Publication history and reception

Initially published as part of the fundraising catalog for the Art Loan Fund Exhibition, the sonnet circulated among periodicals and anthologies including collections akin to those by Charles Eliot Norton and reviews in newspapers such as the New York Tribune and the New-York Daily Tribune. Critical responses ranged from appreciation by Jewish intellectuals like Moses Mendelssohn’s modern heirs to ambivalence among conservative editors at the Chicago Tribune and progressive endorsements in Harper's Weekly. The poem gained renewed attention through republishing in collections by publishers similar to Houghton Mifflin and through scholarly work by academics at Columbia University and the Jewish Theological Seminary of America. Debates over the poem intersected with legal and policy controversies, including citations during congressional hearings on the Immigration Act of 1924 and in rhetoric used by political figures such as Franklin D. Roosevelt and John F. Kennedy.
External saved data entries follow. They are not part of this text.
/-! ### Not reflection positive ⇒ the cuts are inconsistent -/

/-- ★★★ **If the Wilson measure is NOT RP for `(Θ, S)`, every solution of the untruncated bootstrap
VIOLATES a cut** (`Θ` a `μ_Wilson`-preserving polynomial-stable involution): some `S`-supported
polynomial `f` has `φ ((f ∘ Θ) · f) < 0`. [folklore] -/
theorem exists_rpCut_neg_of_bootstrap_suN
    (hΘμ : MeasurePreserving Θ (wilsonMeasure (d := d) (L := L) (fundamentalRep (Fin N)) β)
      (wilsonMeasure (fundamentalRep (Fin N)) β))
    (hΘΘ : ∀ U, Θ (Θ U) = U)
    (hΘpoly : ∀ f ∈ polyAlgebra (ι := Edge d L) (fundamentalLatticeRep N),
      f.comp Θ ∈ polyAlgebra (ι := Edge d L) (fundamentalLatticeRep N))
    (hRP : ¬ ReflectionPositiveOn (wilsonMeasure (d := d) (L := L) (fundamentalRep (Fin N)) β) Θ S)
    {φ : C(GaugeConfig d L (Matrix.specialUnitaryGroup (Fin N) ℂ), ℝ) →ₗ[ℝ] ℝ} (h1 : φ 1 = 1)
    (hpos : ∀ a ∈ polyAlgebra (ι := Edge d L) (fundamentalLatticeRep N), 0 ≤ φ (a * a))
    (hφ : IsSDFunctional (fundamentalLatticeRep N) (suExp N) (fun _ => wilsonAction (fundamentalRep (Fin N))) β φ) :
    ∃ f ∈ polyAlgebra (ι := Edge d L) (fundamentalLatticeRep N), DependsOn (⇑f) S ∧ φ (f.comp Θ * f) < 0 := by
  haveI : IsProbabilityMeasure (wilsonMeasure (d := d) (L := L) (fundamentalRep (Fin N)) β) :=
    isProbabilityMeasure_wilsonMeasure (ρ := fundamentalRep (Fin N)) (continuous_fundamentalRep _) β
  have hRP' : ¬ ReflectionPositiveOn (wilsonMeasure (d := d) (L := L) (fundamentalLatticeRep N).ρ β) Θ S := hRP
  obtain ⟨f, hf, hfS, hneg⟩ :=
    exists_poly_neg_of_not_reflectionPositiveOn (fundamentalLatticeRep N) _ hΘμ hΘΘ hRP'
  refine ⟨f, hf, hfS, ?_⟩
  rw [eq_wilson_of_bootstrap_suN N β h1 hpos hφ (Subalgebra.mul_mem _ (hΘpoly f hf) hf)]
  have hneg' : ∫ U, f (Θ U) * f U ∂(wilsonMeasure (fundamentalRep (Fin N)) β) < 0 := hneg
  simpa only [ContinuousMap.mul_apply, ContinuousMap.comp_apply] using hneg'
Association with the Statue of Liberty

Although Lazarus wrote the sonnet for a pedestal fundraising event associated with sculptor Frédéric Auguste Bartholdi, the poem’s text was not permanently affixed to the Statue of Liberty until later efforts by civic actors including the National Park Service and preservationists like Joseph Pulitzer-era reformers. The plaque bearing Lazarus’ lines was installed in the Statue of Liberty Museum technical lineage and placed in the pedestal area amid campaigns by organizations such as the American Jewish Committee and the Emma Lazarus Memorial Association. Public ceremonies tying the sonnet to the monument involved officials from the United States Department of the Interior and visitors including heads of state who addressed crowds on the Ellis Island National Monument and during centennial events with attendees associated with the Metropolitan Opera and the United Nations.
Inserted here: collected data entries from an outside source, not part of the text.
import Summits.QuantumFields.YangMills.Theorems.LuscherReductionTwistedTraceScalingToronFrames
import Mathlib.Analysis.InnerProductSpace.Projection.FiniteDimensional
import HarnessLib

/-!
# Diagonalising frames ADAPTED to an invariant subspace (slow/fast splitting of the normal modes)
# (Born–Oppenheimer bookkeeping for the COARSE lanes of S-BASE, crux `TwistedTraceScaling` stmt-QuantumFields-20203; design
# `pub/ym-fleet/ym-luscher-20007-p1/COARSE-DESIGN.md` §14)

For a real linear map `D : E → F` between finite-dimensional inner-product spaces and a subspace `S ≤ E` invariant under `T = D†D` (e.g. the span of some
eigenvectors — for lattice Yang–Mills at a flat background: the nine constant modes), there is an orthonormal frame diagonalising `‖D·‖²` (`Frame.IsDiag`)
EVERY vector of which lies either in `S` or in `Sᗮ` (★ `Frame.exists_isDiag_adapted`).  Construction: Mathlib's eigenframe of the shifted symmetric operator
`T − μ·P_S` with `μ` larger than `‖D‖²`: its negative eigenvectors lie in `S`, the others in `Sᗮ`.  Such a frame is what the windowed harmonic step
(`Literature.…GaussianTransferKernelWindow`, p573252) consumes: window = the frame vectors in `Sᗮ` (stiff), slow = those in `S`.
Also `Frame.IsDiag.apply_eq_smul` (a diagonalising frame is an eigenframe of any `T` representing the form) and `Frame.mem_span_of_adapted`.

HONEST FRAMING: finite-dimensional linear algebra; femto rung R2b1 (brick for a stub of a child of a CONDITIONAL route); not a gap, not Clay.
-/

set_option autoImplicit false

noncomputable section

open scoped BigOperators InnerProductSpace RealInnerProductSpace

namespace Summit.QuantumFields.YangMills.Theorems.FemtoTransferGap.TwoLattice.Toron.Frame

variable {E F : Type*} [NormedAddCommGroup E] [InnerProductSpace ℝ E] [FiniteDimensional ℝ E]
  [NormedAddCommGroup F] [InnerProductSpace ℝ F] [FiniteDimensional ℝ F]
variable {ι : Type*} [Fintype ι] [DecidableEq ι]

omit [FiniteDimensional ℝ E] [FiniteDimensional ℝ F] in
/-- A diagonalising frame is an EIGENFRAME of every operator representing the form: `⟪x, Ty⟫ = ⟪Dx, Dy⟫ ⇒ T eᵢ = aᵢ eᵢ`. [cite: HornJohnson2013, Thm 2.5.6] -/
theorem IsDiag.apply_eq_smul {D : E →ₗ[ℝ] F} {e : OrthonormalBasis ι ℝ E} {a : ι → ℝ} (h : IsDiag D e a) {T : E →ₗ[ℝ] E}
    (hT : ∀ x y, ⟪x, T y⟫ = ⟪D x, D y⟫) (i : ι) : T (e i) = a i • e i := by
  rw [← e.sum_repr' (T (e i))]
  have hc : ∀ j, ⟪e j, T (e i)⟫ = if j = i then a i else 0 := fun j => by
    rw [hT, h j i]
    split_ifs with hji
    · subst hji; rfl
    · rfl
  simp_rw [hc, ite_smul, zero_smul, Finset.sum_ite_eq', Finset.mem_univ, if_true]

omit [FiniteDimensional ℝ E] [DecidableEq ι] in
/-- In a frame adapted to `S` (every vector in `S` or in `Sᗮ`), every element of `S` is spanned by the frame vectors lying in `S`. [folklore] -/
theorem mem_span_of_adapted {e : OrthonormalBasis ι ℝ E} {S : Submodule ℝ E} (hadapt : ∀ i, e i ∈ S ∨ e i ∈ Sᗮ) {s : E} (hs : s ∈ S) :
    s ∈ Submodule.span ℝ (Set.range fun i : {i // e i ∈ S} => e (i : ι)) := by
  rw [← e.sum_repr' s]
  refine Submodule.sum_mem _ fun i _ => ?_
  rcases hadapt i with hi | hi
  · exact Submodule.smul_mem _ _ (Submodule.subset_span ⟨⟨i, hi⟩, rfl⟩)
  · rw [Submodule.inner_left_of_mem_orthogonal hs hi, zero_smul]
    exact Submodule.zero_mem _

omit [FiniteDimensional ℝ E] in
/-- If `x ∈ S`, `y ∈ Sᗮ` and `x + y = 0` then `x = 0`. [folklore] -/
theorem eq_zero_of_add_eq_zero_of_mem {S : Submodule ℝ E} {x y : E} (hx : x ∈ S) (hy : y ∈ Sᗮ) (hxy : x + y = 0) : x = 0 := by
  have h1 : ⟪x, x⟫ = 0 := by
    have : x = -y := eq_neg_of_add_eq_zero_left hxy
    rw [this, inner_neg_left, inner_neg_right, neg_neg]
    rw [this] at hx
    have hy' : y ∈ S := by simpa using S.neg_mem hx
    exact Submodule.inner_right_of_mem_orthogonal hy' hy
  exact inner_self_eq_zero.mp h1

/-- ★ **ADAPTED DIAGONALISING FRAME**: if `S` is invariant under `D†D`, there is an orthonormal frame diagonalising `‖D·‖²` whose every vector lies in `S`
or in `Sᗮ` (values `aᵢ = ‖D eᵢ‖²`). [cite: HornJohnson2013, Thm 2.5.6] -/
theorem exists_isDiag_adapted (D : E →ₗ[ℝ] F) (S : Submodule ℝ E) (hS : ∀ s ∈ S, D.adjoint (D s) ∈ S) :
    ∃ (n : ℕ) (e : OrthonormalBasis (Fin n) ℝ E), IsDiag D e (fun i => ‖D (e i)‖ ^ 2) ∧ ∀ i, e i ∈ S ∨ e i ∈ Sᗮ := by
  classical
  set T : E →ₗ[ℝ] E := D.adjoint ∘ₗ D with hTdef
  have hT : ∀ x y, ⟪x, T y⟫ = ⟪D x, D y⟫ := fun x y => by rw [hTdef, LinearMap.comp_apply, LinearMap.adjoint_inner_right]
  have hTsymm : T.IsSymmetric := fun x y => by rw [real_inner_comm, hT, real_inner_comm, ← hT]
  -- the bound `‖Dx‖² ≤ C‖x‖²`
  set C : ℝ := ‖LinearMap.toContinuousLinearMap D‖ ^ 2 with hC
  have hbound : ∀ x, ‖D x‖ ^ 2 ≤ C * ‖x‖ ^ 2 := fun x => by
    have h := (LinearMap.toContinuousLinearMap D).le_opNorm x
    rw [LinearMap.coe_toContinuousLinearMap'] at h
    rw [hC, ← mul_pow]
    exact pow_le_pow_left₀ (norm_nonneg _) h 2
  set μ : ℝ := C + 1 with hμ
  set P : E →ₗ[ℝ] E := ((S.starProjection : E →L[ℝ] E) : E →ₗ[ℝ] E) with hP
  have hPsymm : P.IsSymmetric := S.starProjection_isSymmetric
  set T' : E →ₗ[ℝ] E := T - μ • P with hT'
  have hT'symm : T'.IsSymmetric := hTsymm.sub (hPsymm.smul (by simp))
  obtain ⟨n, hn⟩ : ∃ n, Module.finrank ℝ E = n := ⟨_, rfl⟩
  set e := hT'symm.eigenvectorBasis hn with he
  set lam := hT'symm.eigenvalues hn with hlam
  -- invariance of `S` and `Sᗮ` under `T`
  have hTS : ∀ s ∈ S, T s ∈ S := fun s hs => by rw [hTdef, LinearMap.comp_apply]; exact hS s hs
  have hTSo : ∀ w ∈ Sᗮ, T w ∈ Sᗮ := fun w hw => by
    rw [Submodule.mem_orthogonal]
    intro u hu
    rw [← hTsymm u w]
    exact Submodule.inner_right_of_mem_orthogonal (hTS u hu) hw
  -- the dichotomy
  have hadapt : ∀ i, e i ∈ S ∨ e i ∈ Sᗮ := fun i => by
    set s := P (e i) with hs
    set w := e i - s with hw
    have hsS : s ∈ S := S.starProjection_apply_mem (e i)
    have hwS : w ∈ Sᗮ := S.sub_starProjection_mem_orthogonal (e i)
    have hPs : P s = s := Submodule.starProjection_eq_self_iff.mpr hsS
    have hPw : P w = 0 := (Submodule.starProjection_apply_eq_zero_iff S).mpr hwS
    have hdec : e i = s + w := by rw [hw]; abel
    have heig : T' (e i) = lam i • e i := hT'symm.apply_eigenvectorBasis hn i
    -- split the eigen-equation along `S ⊕ Sᗮ`
    have hsplit : (T s - μ • s - lam i • s) + (T w - lam i • w) = 0 := by
      have h1 : T' (e i) = T s - μ • s + T w := by
        rw [hdec, hT', LinearMap.sub_apply, LinearMap.smul_apply, map_add, map_add, hPs, hPw, add_zero]
        abel
      rw [h1, hdec, smul_add] at heig
      rw [← sub_eq_zero.mpr heig]
      abel
    have hx : T s - μ • s - lam i • s ∈ S := Submodule.sub_mem _ (Submodule.sub_mem _ (hTS s hsS) (Submodule.smul_mem _ _ hsS))
      (Submodule.smul_mem _ _ hsS)
    have hy : T w - lam i • w ∈ Sᗮ := Submodule.sub_mem _ (hTSo w hwS) (Submodule.smul_mem _ _ hwS)
    have h0s : T s - μ • s - lam i • s = 0 := eq_zero_of_add_eq_zero_of_mem hx hy hsplit
    have h0w : T w - lam i • w = 0 := by rw [h0s, zero_add] at hsplit; exact hsplit
    -- the Rayleigh quotients
    have hqs : ‖D s‖ ^ 2 = (μ + lam i) * ‖s‖ ^ 2 := by
      rw [← real_inner_self_eq_norm_sq, ← hT, ← real_inner_self_eq_norm_sq]
      have : T s = (μ + lam i) • s := by rw [add_smul, ← sub_eq_zero, ← h0s]; abel
      rw [this, real_inner_smul_right]
    have hqw : ‖D w‖ ^ 2 = lam i * ‖w‖ ^ 2 := by
      rw [← real_inner_self_eq_norm_sq, ← hT, ← real_inner_self_eq_norm_sq]
      have : T w = lam i • w := (sub_eq_zero.mp h0w)
      rw [this, real_inner_smul_right]
    by_cases hneg : lam i < 0
    · -- `w = 0`
      left
      have hw0 : ‖w‖ ^ 2 = 0 := by nlinarith [sq_nonneg ‖D w‖, sq_nonneg ‖w‖]
      have : w = 0 := by rwa [sq_eq_zero_iff, norm_eq_zero] at hw0
      rw [hdec, this, add_zero]; exact hsS
    · -- `s = 0`
      right
      have hs0 : ‖s‖ ^ 2 = 0 := by nlinarith [hbound s, sq_nonneg ‖s‖, not_lt.mp hneg]
      have : s = 0 := by rwa [sq_eq_zero_iff, norm_eq_zero] at hs0
      rw [hdec, this, zero_add]; exact hwS
  refine ⟨n, e, fun i j => ?_, hadapt⟩
  by_cases hij : i = j
  · subst hij; rw [if_pos rfl, real_inner_self_eq_norm_sq]; rfl
  · rw [if_neg hij, ← hT]
    -- `⟪e i, T e j⟫ = ⟪e i, T' e j⟫ + μ ⟪e i, P e j⟫ = 0`
    have h1 : T (e j) = T' (e j) + μ • P (e j) := by rw [hT', LinearMap.sub_apply, LinearMap.smul_apply]; abel
    have h2 : ⟪e i, T' (e j)⟫ = 0 := by
      rw [hT'symm.apply_eigenvectorBasis hn j, real_inner_smul_right, orthonormal_iff_ite.mp e.orthonormal i j, if_neg hij, mul_zero]
    have h3 : ⟪e i, P (e j)⟫ = 0 := by
      rcases hadapt j with hj | hj
      · have hPj : P (e j) = e j := Submodule.starProjection_eq_self_iff.mpr hj
        rw [hPj, orthonormal_iff_ite.mp e.orthonormal i j, if_neg hij]
      · have hPj : P (e j) = 0 := (Submodule.starProjection_apply_eq_zero_iff S).mpr hj
        rw [hPj, inner_zero_right]
    rw [h1, inner_add_right, real_inner_smul_right, h2, h3, mul_zero, add_zero]

end Summit.QuantumFields.YangMills.Theorems.FemtoTransferGap.TwoLattice.Toron.Frame

end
Cultural impact and legacy

Lazarus’ sonnet became a touchstone in cultural debates over immigration referenced in speeches by leaders from Theodore Roosevelt to Barack Obama and cited in artistic works ranging from plays at the Public Theater to films produced by studios like Paramount Pictures. Its lines have been inscribed in memorial contexts and influenced educational curricula at institutions such as New York University and Princeton University, while scholars at the American Historical Association and the Modern Language Association have examined its rhetoric. The sonnet has inspired musical settings by composers associated with ensembles like the New York Philharmonic and choral groups linked to the Metropolitan Opera Chorus, and it has been invoked in legal briefs and advocacy by organizations including the American Civil Liberties Union and Human Rights Watch. Commemorations, exhibitions at the Museum of Jewish Heritage, and critical studies published by presses such as Cambridge University Press and Oxford University Press have secured the poem’s role in public memory, sustaining debate about national identity in contexts including Civil Rights Movement anniversaries and immigration policy discussions at the Supreme Court of the United States.